Work required:
For the listing below, show each line that includes the string "Negative".

Data for processing:

• • • •

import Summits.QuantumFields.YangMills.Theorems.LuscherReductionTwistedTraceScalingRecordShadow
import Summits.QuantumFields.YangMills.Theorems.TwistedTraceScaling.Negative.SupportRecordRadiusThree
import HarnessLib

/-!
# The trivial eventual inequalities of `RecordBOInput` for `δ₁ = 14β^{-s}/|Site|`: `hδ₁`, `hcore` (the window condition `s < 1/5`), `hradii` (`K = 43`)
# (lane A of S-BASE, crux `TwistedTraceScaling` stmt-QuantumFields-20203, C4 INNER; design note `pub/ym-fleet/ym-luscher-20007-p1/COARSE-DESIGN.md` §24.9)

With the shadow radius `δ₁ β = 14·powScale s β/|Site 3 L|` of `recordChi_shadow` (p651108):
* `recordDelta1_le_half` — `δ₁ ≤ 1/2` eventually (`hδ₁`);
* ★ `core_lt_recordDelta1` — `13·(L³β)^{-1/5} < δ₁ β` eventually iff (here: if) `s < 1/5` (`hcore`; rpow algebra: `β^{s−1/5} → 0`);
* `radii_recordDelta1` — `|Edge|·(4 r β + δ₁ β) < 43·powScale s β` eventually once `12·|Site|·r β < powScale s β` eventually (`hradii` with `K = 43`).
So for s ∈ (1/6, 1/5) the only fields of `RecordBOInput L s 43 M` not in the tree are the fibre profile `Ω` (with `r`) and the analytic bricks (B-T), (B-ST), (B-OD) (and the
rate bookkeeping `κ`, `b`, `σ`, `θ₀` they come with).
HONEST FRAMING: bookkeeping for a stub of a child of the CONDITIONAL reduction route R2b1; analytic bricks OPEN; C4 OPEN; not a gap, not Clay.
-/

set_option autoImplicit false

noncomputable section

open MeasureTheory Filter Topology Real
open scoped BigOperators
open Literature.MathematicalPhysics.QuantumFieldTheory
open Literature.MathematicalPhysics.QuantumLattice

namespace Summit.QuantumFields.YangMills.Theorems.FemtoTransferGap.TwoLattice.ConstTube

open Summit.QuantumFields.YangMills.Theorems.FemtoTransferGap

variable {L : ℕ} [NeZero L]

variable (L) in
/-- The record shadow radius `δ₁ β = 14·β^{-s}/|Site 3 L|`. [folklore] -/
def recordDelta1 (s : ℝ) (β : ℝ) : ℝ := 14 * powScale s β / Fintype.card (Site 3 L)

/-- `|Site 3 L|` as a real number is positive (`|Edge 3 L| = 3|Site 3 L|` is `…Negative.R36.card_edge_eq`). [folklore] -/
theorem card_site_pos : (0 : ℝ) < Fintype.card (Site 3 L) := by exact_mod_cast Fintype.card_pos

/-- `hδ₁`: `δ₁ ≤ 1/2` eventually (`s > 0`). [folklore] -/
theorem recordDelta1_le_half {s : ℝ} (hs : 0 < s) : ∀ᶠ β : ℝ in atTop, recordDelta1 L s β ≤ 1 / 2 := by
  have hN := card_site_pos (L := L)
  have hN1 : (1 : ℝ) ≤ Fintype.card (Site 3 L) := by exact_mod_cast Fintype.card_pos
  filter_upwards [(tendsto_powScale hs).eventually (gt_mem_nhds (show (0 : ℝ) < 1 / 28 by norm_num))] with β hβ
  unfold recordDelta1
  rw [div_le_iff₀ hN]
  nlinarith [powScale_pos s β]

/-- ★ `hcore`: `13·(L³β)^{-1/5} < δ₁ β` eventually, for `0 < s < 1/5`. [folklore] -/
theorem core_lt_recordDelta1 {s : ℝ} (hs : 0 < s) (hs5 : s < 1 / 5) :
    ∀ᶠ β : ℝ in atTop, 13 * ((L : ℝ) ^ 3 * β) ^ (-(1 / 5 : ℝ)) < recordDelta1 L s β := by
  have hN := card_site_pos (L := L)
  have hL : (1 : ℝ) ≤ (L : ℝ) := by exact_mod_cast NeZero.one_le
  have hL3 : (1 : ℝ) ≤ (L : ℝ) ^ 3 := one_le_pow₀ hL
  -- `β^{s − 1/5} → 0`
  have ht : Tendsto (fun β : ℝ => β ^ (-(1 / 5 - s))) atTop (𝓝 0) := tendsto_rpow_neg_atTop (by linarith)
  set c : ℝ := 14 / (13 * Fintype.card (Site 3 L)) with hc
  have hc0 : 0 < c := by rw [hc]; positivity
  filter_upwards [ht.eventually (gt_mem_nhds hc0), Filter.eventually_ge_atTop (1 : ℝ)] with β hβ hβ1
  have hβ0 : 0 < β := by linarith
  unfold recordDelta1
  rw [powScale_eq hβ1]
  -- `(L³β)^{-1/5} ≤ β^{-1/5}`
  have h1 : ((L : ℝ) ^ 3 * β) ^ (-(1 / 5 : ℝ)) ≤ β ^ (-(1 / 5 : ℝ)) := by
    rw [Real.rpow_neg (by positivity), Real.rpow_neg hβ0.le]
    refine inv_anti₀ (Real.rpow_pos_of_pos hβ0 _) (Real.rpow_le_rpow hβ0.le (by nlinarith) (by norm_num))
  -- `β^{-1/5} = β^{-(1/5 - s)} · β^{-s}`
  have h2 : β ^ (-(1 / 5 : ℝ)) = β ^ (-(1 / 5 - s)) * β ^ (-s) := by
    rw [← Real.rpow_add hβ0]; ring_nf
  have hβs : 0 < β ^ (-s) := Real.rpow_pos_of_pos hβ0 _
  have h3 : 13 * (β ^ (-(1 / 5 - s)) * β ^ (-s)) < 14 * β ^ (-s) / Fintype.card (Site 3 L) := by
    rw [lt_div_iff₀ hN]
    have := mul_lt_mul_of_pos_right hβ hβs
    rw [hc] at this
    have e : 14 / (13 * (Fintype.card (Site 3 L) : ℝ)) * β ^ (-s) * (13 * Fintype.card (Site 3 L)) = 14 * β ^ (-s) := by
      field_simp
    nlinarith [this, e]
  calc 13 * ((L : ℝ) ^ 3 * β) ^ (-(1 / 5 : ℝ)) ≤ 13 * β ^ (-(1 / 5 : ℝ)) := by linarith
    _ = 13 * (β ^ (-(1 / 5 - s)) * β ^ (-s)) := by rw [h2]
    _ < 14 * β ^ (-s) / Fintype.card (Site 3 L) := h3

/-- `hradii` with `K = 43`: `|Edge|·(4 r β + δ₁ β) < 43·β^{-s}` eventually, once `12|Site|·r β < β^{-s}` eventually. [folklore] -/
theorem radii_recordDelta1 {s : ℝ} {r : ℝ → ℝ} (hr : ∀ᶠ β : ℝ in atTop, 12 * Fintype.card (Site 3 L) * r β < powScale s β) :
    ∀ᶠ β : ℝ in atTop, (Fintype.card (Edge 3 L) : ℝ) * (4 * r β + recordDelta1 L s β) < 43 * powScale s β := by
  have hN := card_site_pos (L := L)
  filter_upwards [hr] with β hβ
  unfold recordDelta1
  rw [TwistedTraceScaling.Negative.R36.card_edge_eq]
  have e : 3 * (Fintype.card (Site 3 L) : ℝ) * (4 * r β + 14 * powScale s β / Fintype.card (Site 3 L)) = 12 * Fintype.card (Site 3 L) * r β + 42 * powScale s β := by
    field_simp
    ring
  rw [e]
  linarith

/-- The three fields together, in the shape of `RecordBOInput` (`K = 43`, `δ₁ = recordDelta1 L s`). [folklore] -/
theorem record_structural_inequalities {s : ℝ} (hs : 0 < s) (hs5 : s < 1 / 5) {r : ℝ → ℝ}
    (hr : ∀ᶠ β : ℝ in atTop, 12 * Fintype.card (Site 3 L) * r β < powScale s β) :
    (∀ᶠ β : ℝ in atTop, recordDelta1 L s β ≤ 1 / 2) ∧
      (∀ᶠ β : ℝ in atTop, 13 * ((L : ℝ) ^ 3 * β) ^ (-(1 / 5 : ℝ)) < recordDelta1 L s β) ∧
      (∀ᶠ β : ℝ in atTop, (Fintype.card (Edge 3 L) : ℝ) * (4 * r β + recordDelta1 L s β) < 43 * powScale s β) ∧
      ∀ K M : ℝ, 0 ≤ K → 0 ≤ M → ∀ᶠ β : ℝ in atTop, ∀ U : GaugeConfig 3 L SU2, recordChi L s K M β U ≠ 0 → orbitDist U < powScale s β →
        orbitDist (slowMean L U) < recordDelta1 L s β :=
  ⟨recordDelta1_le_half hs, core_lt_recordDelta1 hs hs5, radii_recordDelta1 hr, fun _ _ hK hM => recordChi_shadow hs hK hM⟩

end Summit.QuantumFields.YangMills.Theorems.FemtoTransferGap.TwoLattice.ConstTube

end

• • • •

Your response:
import Summits.QuantumFields.YangMills.Theorems.TwistedTraceScaling.Negative.SupportRecordRadiusThree
/-- `|Site 3 L|` as a real number is positive (`|Edge 3 L| = 3|Site 3 L|` is `…Negative.R36.card_edge_eq`). [folklore] -/
  rw [TwistedTraceScaling.Negative.R36.card_edge_eq]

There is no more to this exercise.